Por lo que es necesario subrayar que, tomar una decisión sin pleno conocimiento del daño que se puede causar a un/a mismo/a o a otras personas, se convierte en un riesgo para la salud de quien toma la decisión y de quienes le rodean. Por ello, es importante tener en cuenta que todas las decisiones que se tomen a lo largo de la vida tienen un impacto importante en las personas y en el medio en que nos desenvolvemos.

Te compartimos un ejemplo para explicar este punto anterior: Si en una relación sexual se decide no usar condón, en definitiva, se pone en riesgo la salud propia y por supuesto la salud la de la otra persona, mucho más si nunca se han realizado alguna prueba de infecciones de transmisión sexual o si ya pasó un tiempo de la última vez que se realizaron estas pruebas, también puede darse un embarazo que en ese momento no es deseado, ambas situaciones impactan y vulneran principalmente en la vida de las personas del ejemplo, pero también en la de las personas a su alrededor. En este punto podrías invitar a las personas a que compartan como es que este ejemplo impacta en la vida de las personas alrededor de la pareja del ejemplo, es decir, que piensen y compartan cómo estos resultados pueden afectar a la familia, las amistades y otras redes de apoyo de la pareja del ejemplo mencionado; esto no con la intención de dramatizar, si no, de entender que las decisiones impactan positiva y negativamente en quienes nos rodean.

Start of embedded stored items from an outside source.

import Mathlib
import Literature.AlgebraicGeometry.Resolution.CohenMacaulayCatenary
import Literature.AlgebraicGeometry.Resolution.CatenaryRings
import HarnessLib

/-!
# GrothendieckConnectedness

Topic `Literature/RingTheory/LocalCohomology`. Named literature fact(s) relocated by the gate from `Summits/Langlands/Langlands/Theorems/SkinnerWilesDefectOneReducibleOrdinaryProModularGrothendieckConnectednessReduction.lean`
(accept-time relocation of `[cite]`d propositions written inline in a Summits proposal; human ruling 2026-08-15).
Sources: Grothendieck1968SGA2.

* `Literature.RingTheory.LocalCohomology.GrothendieckConnectedness`
-/

namespace Literature.RingTheory.LocalCohomology

open IsLocalRing RingTheory.Sequence

/-- **Grothendieck's connectedness theorem** (SGA 2, Exp. XIII, Théorème 2.1).  Let `A` be a complete
Noetherian local ring, `X = Spec A`, `X' = X ∖ {𝔪}`, and `k ≥ 1` an integer such that
(a_k) the irreducible components of `X'` have dimension `≥ k + 1` — every minimal prime `P` of `A` has
`dim A/P ≥ k + 2` — and (b_k) `X'` is connected in dimension `≥ k`: `X'` is not disconnected by a closed
subset of dimension `< k`, equivalently (as every closed subset of `X` disconnecting `X` contains `𝔪`)
for every two-colouring of the minimal primes of `A` using both colours two minimal primes `C₁, C₂` of
different colours have `dim A/(C₁ + C₂) ≥ k + 1`.  Let `0 ≤ m ≤ k` and `f₁, …, f_m ∈ 𝔪`,
`B = A/(f₁, …, f_m)`, `Y = Spec B`.  Then `Y` satisfies (a_{k−m}) and (b_{k−m}): every minimal prime `Q`
of `B` has `dim B/Q ≥ k − m + 2`, and two minimal primes of `B` of different colours (for any
two-colouring using both colours) have `dim B/(C₁ + C₂) ≥ k − m + 1`; in particular
`Y' = X' ∩ V(f₁) ∩ ⋯ ∩ V(f_m)` is connected.  (Brodmann–Sharp's form: `c(A/𝔞) ≥ min{c(A), sdim A − 1} − ara 𝔞`;
here with `ara` replaced by the number of listed generators.)
-- TODO(general form): arbitrary closed subsets `Z'` of dimension `< k − m` of `Y'` (not only unions of
-- components) and `ara 𝔞` in place of `m`; both follow from this form by elementary topology of `Spec`.
[cite: Grothendieck1968SGA2, Exp. XIII Théorème 2.1] [file RingTheory/LocalCohomology/GrothendieckConnectedness] -/
def GrothendieckConnectedness : Prop :=
  ∀ (A : Type) [CommRing A] [IsNoetherianRing A] [IsLocalRing A]
    [IsAdicComplete (IsLocalRing.maximalIdeal A) A] (k : ℕ), 1 ≤ k →
    (∀ P : Ideal A, P ∈ minimalPrimes A → ((k + 2 : ℕ) : WithBot ℕ∞) ≤ ringKrullDim (A ⧸ P)) →
    (∀ S : Set (PrimeSpectrum A), (∃ C ∈ S, C.asIdeal ∈ minimalPrimes A) →
      (∃ C ∉ S, C.asIdeal ∈ minimalPrimes A) →
        ∃ C₁ ∈ S, ∃ C₂ ∉ S, C₁.asIdeal ∈ minimalPrimes A ∧ C₂.asIdeal ∈ minimalPrimes A ∧
          ((k + 1 : ℕ) : WithBot ℕ∞) ≤ ringKrullDim (A ⧸ (C₁.asIdeal ⊔ C₂.asIdeal))) →
    ∀ (fs : List A), (∀ f ∈ fs, f ∈ IsLocalRing.maximalIdeal A) → fs.length ≤ k →
      (∀ Q : Ideal (A ⧸ Ideal.ofList fs), Q ∈ minimalPrimes (A ⧸ Ideal.ofList fs) →
        ((k - fs.length + 2 : ℕ) : WithBot ℕ∞) ≤ ringKrullDim ((A ⧸ Ideal.ofList fs) ⧸ Q)) ∧
      (∀ S : Set (PrimeSpectrum (A ⧸ Ideal.ofList fs)),
        (∃ C ∈ S, C.asIdeal ∈ minimalPrimes (A ⧸ Ideal.ofList fs)) →
        (∃ C ∉ S, C.asIdeal ∈ minimalPrimes (A ⧸ Ideal.ofList fs)) →
          ∃ C₁ ∈ S, ∃ C₂ ∉ S, C₁.asIdeal ∈ minimalPrimes (A ⧸ Ideal.ofList fs) ∧
            C₂.asIdeal ∈ minimalPrimes (A ⧸ Ideal.ofList fs) ∧
            ((k - fs.length + 1 : ℕ) : WithBot ℕ∞) ≤
              ringKrullDim ((A ⧸ Ideal.ofList fs) ⧸ (C₁.asIdeal ⊔ C₂.asIdeal)))

/-! ## 2. Cohen–Macaulay bookkeeping: coheights of primes of small height -/

end Literature.RingTheory.LocalCohomology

En muchas ocasiones se da el caso en el que con plena conciencia algunas personas tienen encuentros sexuales desprotegidos, aun sabiendo las consecuencias que esto conlleva, lo cual no es que se esté en un error, sino que lo que se espera de manera social es que se asuman las consecuencias, pues se hizo de manera consciente. Lo que implica que la persona deberá ser responsable de una u otra forma.

La palabra responsabilidad, según la RAE (2021) en su carta acepción, significa la “capacidad existente en todo sujeto activo de derecho para reconocer y aceptar las consecuencias de un hecho realizado libremente”. Es decir, se espera que todos los seres humanos actuemos con responsabilidad, pues al vivir en una sociedad civilizada y con normas, se desea que todas las personas tomen sus decisiones con base en el pleno conocimiento de las consecuencias, lo que se puede tornar lejano o hasta aburrido con respecto a la responsabilidad, porque en la adolescencia se está aprendiendo a discernir entre lo que es adecuado y no, es decir, se ensaya la toma de decisiones.

El término de responsabilidad también nos puede remitir al conocimiento de lo que las leyes dictan, como ya se mencionó ¿dónde?, cada estado tiene su propio código penal, por lo que no en todas partes de la República Mexicana seremos juzgados de la misma manera. Conocer los derechos humanos y los derechos sexuales y reproductivos les ayuda a saber a qué deberían tener acceso.

Por ejemplo, de acuerdo con el Reglamento de la Ley General de Población en su Artículo 18, la educación e información sobre planificación familiar “deberán dar a conocer los beneficios que genera decidir de manera libre y responsable sobre el número y esparcimiento de los hijos y la edad para concebirlos. Asimismo, deberán incluir la orientación sobre los riesgos a la salud que causen infertilidad y las estrategias de prevención y control”. 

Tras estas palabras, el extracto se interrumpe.